-- Items from a data source --
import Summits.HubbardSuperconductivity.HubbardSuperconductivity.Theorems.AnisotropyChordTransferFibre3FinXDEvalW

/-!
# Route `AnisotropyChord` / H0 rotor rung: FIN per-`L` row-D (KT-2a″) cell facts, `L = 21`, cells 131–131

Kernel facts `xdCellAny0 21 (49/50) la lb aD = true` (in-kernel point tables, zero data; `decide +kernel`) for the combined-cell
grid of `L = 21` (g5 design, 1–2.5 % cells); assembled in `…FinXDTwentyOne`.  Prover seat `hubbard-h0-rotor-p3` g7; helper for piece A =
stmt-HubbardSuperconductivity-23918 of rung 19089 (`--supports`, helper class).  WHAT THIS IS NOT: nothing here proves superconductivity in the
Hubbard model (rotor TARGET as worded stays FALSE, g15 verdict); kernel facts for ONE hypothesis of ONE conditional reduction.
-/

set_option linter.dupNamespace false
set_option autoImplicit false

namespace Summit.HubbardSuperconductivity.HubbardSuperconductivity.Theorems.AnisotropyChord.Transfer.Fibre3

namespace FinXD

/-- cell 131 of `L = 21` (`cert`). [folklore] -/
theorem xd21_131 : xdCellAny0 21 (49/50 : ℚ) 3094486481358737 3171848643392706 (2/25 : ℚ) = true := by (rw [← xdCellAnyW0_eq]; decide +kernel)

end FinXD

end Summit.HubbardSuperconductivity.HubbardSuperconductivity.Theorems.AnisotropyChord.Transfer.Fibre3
--
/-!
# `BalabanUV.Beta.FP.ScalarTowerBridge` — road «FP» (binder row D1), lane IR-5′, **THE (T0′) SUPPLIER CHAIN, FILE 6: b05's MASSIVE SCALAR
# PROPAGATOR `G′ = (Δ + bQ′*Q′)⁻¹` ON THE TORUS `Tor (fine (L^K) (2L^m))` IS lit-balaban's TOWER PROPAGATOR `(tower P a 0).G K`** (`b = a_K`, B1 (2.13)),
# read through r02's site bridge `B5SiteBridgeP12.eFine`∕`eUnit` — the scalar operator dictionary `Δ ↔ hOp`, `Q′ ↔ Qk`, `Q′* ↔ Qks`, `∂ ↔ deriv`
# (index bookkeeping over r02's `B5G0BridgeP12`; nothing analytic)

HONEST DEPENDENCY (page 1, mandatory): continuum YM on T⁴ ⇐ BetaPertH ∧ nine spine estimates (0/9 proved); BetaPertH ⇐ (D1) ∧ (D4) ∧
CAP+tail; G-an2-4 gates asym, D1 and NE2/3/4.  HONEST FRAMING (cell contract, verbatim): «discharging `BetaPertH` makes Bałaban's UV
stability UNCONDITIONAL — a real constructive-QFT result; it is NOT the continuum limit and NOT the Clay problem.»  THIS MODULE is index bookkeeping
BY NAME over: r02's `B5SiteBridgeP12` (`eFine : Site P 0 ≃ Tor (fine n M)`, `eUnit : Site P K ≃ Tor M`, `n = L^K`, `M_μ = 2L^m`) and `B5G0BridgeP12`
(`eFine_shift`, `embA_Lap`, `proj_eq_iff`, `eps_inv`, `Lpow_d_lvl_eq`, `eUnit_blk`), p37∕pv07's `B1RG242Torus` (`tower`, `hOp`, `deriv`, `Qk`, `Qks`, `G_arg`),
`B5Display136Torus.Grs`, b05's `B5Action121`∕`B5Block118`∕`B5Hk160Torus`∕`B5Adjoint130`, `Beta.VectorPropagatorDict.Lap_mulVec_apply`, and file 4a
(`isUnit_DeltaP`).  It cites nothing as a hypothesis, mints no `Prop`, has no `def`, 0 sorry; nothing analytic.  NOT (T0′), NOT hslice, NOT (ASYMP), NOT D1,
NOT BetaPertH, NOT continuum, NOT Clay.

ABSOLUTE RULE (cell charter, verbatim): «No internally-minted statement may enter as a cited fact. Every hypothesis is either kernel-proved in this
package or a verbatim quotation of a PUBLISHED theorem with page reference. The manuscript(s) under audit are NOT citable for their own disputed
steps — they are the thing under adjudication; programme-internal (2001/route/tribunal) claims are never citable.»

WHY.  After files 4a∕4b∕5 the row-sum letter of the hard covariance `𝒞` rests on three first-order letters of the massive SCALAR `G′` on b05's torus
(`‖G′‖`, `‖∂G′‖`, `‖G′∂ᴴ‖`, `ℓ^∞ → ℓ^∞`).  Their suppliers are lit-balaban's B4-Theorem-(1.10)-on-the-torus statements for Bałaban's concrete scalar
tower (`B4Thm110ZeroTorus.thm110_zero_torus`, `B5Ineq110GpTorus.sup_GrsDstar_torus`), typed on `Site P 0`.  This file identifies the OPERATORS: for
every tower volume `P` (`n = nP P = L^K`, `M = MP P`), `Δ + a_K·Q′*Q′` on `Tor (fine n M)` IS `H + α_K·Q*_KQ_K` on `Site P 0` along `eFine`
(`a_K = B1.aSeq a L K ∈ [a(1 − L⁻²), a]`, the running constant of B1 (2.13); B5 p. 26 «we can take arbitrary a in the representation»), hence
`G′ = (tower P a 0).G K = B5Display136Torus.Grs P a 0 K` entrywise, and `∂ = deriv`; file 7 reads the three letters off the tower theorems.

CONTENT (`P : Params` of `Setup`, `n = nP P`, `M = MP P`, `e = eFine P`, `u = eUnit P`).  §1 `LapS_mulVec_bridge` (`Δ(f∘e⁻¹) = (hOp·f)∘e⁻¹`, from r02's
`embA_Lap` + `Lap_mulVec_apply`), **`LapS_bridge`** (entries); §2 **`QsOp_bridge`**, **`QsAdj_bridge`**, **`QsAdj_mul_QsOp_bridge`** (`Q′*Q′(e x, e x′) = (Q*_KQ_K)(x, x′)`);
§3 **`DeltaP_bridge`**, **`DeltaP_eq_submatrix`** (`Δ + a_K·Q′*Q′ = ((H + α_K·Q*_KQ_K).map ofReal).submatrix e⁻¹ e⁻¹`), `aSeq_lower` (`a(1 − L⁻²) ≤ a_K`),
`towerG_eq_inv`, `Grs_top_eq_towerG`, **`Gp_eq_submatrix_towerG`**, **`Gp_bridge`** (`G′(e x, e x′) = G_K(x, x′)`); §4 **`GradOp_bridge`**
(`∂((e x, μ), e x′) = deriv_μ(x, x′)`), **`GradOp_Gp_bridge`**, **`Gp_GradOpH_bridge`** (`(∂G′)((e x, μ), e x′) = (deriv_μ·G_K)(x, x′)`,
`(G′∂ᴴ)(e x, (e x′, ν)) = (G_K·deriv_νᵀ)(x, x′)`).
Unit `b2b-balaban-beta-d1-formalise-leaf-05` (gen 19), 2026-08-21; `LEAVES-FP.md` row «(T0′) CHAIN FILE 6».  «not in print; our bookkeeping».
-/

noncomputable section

-- Your task --
Copy out each line of the entries that holds "nothing".

-- Task answer --
stmt-HubbardSuperconductivity-23918 of rung 19089 (`--supports`, helper class).  WHAT THIS IS NOT: nothing here proves superconductivity in the
# (index bookkeeping over r02's `B5G0BridgeP12`; nothing analytic)
(`isUnit_DeltaP`).  It cites nothing as a hypothesis, mints no `Prop`, has no `def`, 0 sorry; nothing analytic.  NOT (T0′), NOT hslice, NOT (ASYMP), NOT D1,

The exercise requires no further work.